Items from a dataset:
================================
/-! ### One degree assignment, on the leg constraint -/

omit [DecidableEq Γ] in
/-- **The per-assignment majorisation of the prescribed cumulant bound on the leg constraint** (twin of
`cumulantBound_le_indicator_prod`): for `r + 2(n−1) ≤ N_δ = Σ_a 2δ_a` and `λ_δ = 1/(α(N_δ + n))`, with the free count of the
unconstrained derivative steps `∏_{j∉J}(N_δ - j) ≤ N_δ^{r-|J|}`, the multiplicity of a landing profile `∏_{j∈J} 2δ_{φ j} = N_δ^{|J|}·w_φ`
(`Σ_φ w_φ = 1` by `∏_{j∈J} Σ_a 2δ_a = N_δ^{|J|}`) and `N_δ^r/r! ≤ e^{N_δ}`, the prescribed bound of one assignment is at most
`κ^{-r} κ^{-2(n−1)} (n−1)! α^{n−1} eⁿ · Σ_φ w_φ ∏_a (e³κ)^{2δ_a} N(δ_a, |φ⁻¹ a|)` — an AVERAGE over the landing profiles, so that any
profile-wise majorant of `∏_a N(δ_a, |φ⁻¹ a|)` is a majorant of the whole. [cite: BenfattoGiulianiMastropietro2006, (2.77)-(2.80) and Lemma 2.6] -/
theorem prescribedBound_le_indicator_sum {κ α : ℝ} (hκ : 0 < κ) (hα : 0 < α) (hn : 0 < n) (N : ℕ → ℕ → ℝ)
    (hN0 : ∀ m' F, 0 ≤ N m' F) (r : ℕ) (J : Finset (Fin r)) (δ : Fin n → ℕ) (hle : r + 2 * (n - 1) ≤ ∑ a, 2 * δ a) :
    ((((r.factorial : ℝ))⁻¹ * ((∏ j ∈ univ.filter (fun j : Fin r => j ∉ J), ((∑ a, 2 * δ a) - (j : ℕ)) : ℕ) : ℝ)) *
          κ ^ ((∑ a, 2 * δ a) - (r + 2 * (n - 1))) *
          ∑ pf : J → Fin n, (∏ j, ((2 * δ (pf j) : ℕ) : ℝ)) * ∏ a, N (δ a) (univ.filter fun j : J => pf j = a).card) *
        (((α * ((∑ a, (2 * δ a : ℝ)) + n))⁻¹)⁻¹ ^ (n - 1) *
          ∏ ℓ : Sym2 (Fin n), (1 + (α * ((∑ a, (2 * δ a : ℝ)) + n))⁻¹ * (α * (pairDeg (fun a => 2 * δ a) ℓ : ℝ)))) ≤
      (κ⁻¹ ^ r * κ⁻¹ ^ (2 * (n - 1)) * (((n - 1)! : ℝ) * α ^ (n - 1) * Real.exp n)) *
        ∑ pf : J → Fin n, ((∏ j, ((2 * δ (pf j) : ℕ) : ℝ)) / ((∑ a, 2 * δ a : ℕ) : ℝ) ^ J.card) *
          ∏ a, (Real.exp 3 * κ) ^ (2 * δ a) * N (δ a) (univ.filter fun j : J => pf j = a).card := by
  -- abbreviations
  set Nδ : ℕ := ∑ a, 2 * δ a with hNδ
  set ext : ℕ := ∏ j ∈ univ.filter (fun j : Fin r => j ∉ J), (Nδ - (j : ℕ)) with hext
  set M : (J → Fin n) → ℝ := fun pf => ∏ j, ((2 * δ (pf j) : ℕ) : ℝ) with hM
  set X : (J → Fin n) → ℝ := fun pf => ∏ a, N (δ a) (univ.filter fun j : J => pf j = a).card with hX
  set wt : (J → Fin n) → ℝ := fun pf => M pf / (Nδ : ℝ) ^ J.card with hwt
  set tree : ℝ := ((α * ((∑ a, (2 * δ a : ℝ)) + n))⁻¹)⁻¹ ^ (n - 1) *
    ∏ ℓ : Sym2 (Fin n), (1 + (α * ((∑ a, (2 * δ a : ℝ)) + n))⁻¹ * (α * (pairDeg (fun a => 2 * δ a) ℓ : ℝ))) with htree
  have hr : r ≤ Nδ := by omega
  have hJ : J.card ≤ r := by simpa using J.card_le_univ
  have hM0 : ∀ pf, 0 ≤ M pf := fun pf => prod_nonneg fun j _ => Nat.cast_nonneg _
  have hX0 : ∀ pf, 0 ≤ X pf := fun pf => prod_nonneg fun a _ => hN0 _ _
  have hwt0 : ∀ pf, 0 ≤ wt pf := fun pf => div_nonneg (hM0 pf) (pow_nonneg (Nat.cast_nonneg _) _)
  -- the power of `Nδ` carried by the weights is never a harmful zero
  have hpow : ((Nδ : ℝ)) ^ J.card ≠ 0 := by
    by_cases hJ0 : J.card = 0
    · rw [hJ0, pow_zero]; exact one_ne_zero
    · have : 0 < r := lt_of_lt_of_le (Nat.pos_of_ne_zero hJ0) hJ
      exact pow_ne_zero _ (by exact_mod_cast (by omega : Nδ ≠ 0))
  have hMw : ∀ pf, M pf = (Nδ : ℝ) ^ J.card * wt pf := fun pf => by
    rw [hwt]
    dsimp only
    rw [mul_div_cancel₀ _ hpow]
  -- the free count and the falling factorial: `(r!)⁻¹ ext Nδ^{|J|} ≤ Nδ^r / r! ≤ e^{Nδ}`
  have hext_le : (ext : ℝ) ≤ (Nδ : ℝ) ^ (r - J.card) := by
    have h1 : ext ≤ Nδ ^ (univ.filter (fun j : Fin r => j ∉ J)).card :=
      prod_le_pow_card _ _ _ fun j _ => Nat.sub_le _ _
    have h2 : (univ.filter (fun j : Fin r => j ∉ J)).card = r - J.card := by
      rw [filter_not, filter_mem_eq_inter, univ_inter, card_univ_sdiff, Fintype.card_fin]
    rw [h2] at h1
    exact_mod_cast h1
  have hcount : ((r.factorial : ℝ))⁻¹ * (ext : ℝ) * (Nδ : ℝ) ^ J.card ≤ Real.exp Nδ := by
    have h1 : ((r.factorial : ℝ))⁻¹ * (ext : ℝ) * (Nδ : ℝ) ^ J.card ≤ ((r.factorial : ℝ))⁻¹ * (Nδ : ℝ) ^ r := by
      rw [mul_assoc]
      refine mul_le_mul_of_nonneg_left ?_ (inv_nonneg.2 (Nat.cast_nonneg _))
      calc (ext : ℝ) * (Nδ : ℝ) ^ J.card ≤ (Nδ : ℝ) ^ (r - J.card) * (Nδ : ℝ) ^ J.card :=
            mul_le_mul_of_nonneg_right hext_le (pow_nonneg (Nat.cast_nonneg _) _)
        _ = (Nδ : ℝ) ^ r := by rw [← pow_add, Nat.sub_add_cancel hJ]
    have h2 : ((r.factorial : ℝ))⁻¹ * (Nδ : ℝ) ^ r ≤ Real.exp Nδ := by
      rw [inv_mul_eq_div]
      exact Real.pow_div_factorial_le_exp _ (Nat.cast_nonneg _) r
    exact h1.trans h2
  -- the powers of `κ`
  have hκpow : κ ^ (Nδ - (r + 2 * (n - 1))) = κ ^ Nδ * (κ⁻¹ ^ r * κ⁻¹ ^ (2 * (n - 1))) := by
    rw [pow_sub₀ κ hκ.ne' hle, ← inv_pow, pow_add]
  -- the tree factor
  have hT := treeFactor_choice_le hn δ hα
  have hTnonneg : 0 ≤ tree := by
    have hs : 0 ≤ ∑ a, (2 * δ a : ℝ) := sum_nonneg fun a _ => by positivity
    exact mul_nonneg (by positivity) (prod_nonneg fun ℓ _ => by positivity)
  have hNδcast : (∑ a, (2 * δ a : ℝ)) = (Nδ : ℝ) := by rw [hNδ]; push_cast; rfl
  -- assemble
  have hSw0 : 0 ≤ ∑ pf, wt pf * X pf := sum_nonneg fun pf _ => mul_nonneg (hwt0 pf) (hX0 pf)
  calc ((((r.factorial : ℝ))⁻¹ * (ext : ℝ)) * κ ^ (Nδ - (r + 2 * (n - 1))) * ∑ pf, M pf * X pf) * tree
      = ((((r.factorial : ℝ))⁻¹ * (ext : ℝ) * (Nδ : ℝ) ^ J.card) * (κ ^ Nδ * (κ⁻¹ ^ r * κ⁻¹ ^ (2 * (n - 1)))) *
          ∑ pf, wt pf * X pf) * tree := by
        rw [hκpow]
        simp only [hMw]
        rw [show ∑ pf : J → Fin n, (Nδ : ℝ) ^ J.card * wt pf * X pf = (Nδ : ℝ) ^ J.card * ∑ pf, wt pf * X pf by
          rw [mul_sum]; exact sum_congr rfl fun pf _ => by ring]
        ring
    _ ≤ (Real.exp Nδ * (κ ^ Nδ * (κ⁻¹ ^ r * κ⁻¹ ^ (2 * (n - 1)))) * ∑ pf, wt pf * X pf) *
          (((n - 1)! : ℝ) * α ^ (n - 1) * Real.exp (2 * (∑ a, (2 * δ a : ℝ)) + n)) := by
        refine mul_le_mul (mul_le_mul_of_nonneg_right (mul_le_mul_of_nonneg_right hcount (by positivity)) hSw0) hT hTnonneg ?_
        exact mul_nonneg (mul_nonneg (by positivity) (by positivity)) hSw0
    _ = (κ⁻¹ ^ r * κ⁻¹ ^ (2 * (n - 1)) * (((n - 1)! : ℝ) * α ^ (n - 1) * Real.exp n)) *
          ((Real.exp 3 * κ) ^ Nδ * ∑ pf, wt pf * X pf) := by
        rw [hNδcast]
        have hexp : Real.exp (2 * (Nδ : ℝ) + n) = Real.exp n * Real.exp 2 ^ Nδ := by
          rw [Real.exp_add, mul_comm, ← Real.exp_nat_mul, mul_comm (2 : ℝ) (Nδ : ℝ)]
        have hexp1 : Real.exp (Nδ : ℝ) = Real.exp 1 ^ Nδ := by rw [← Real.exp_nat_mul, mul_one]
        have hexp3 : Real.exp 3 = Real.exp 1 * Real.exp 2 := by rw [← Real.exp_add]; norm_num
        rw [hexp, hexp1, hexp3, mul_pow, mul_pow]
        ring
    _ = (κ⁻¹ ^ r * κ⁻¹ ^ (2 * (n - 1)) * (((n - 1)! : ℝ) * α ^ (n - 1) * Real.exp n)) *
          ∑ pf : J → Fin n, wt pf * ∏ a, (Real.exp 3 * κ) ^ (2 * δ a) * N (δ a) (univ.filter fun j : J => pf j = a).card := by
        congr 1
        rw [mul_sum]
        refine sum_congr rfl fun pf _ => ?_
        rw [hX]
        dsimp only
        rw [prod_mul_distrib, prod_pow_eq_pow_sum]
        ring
================================
Exercise directions. Pull every line containing "hpow" out of the entries.

Completed task.
  have hpow : ((Nδ : ℝ)) ^ J.card ≠ 0 := by
    rw [mul_div_cancel₀ _ hpow]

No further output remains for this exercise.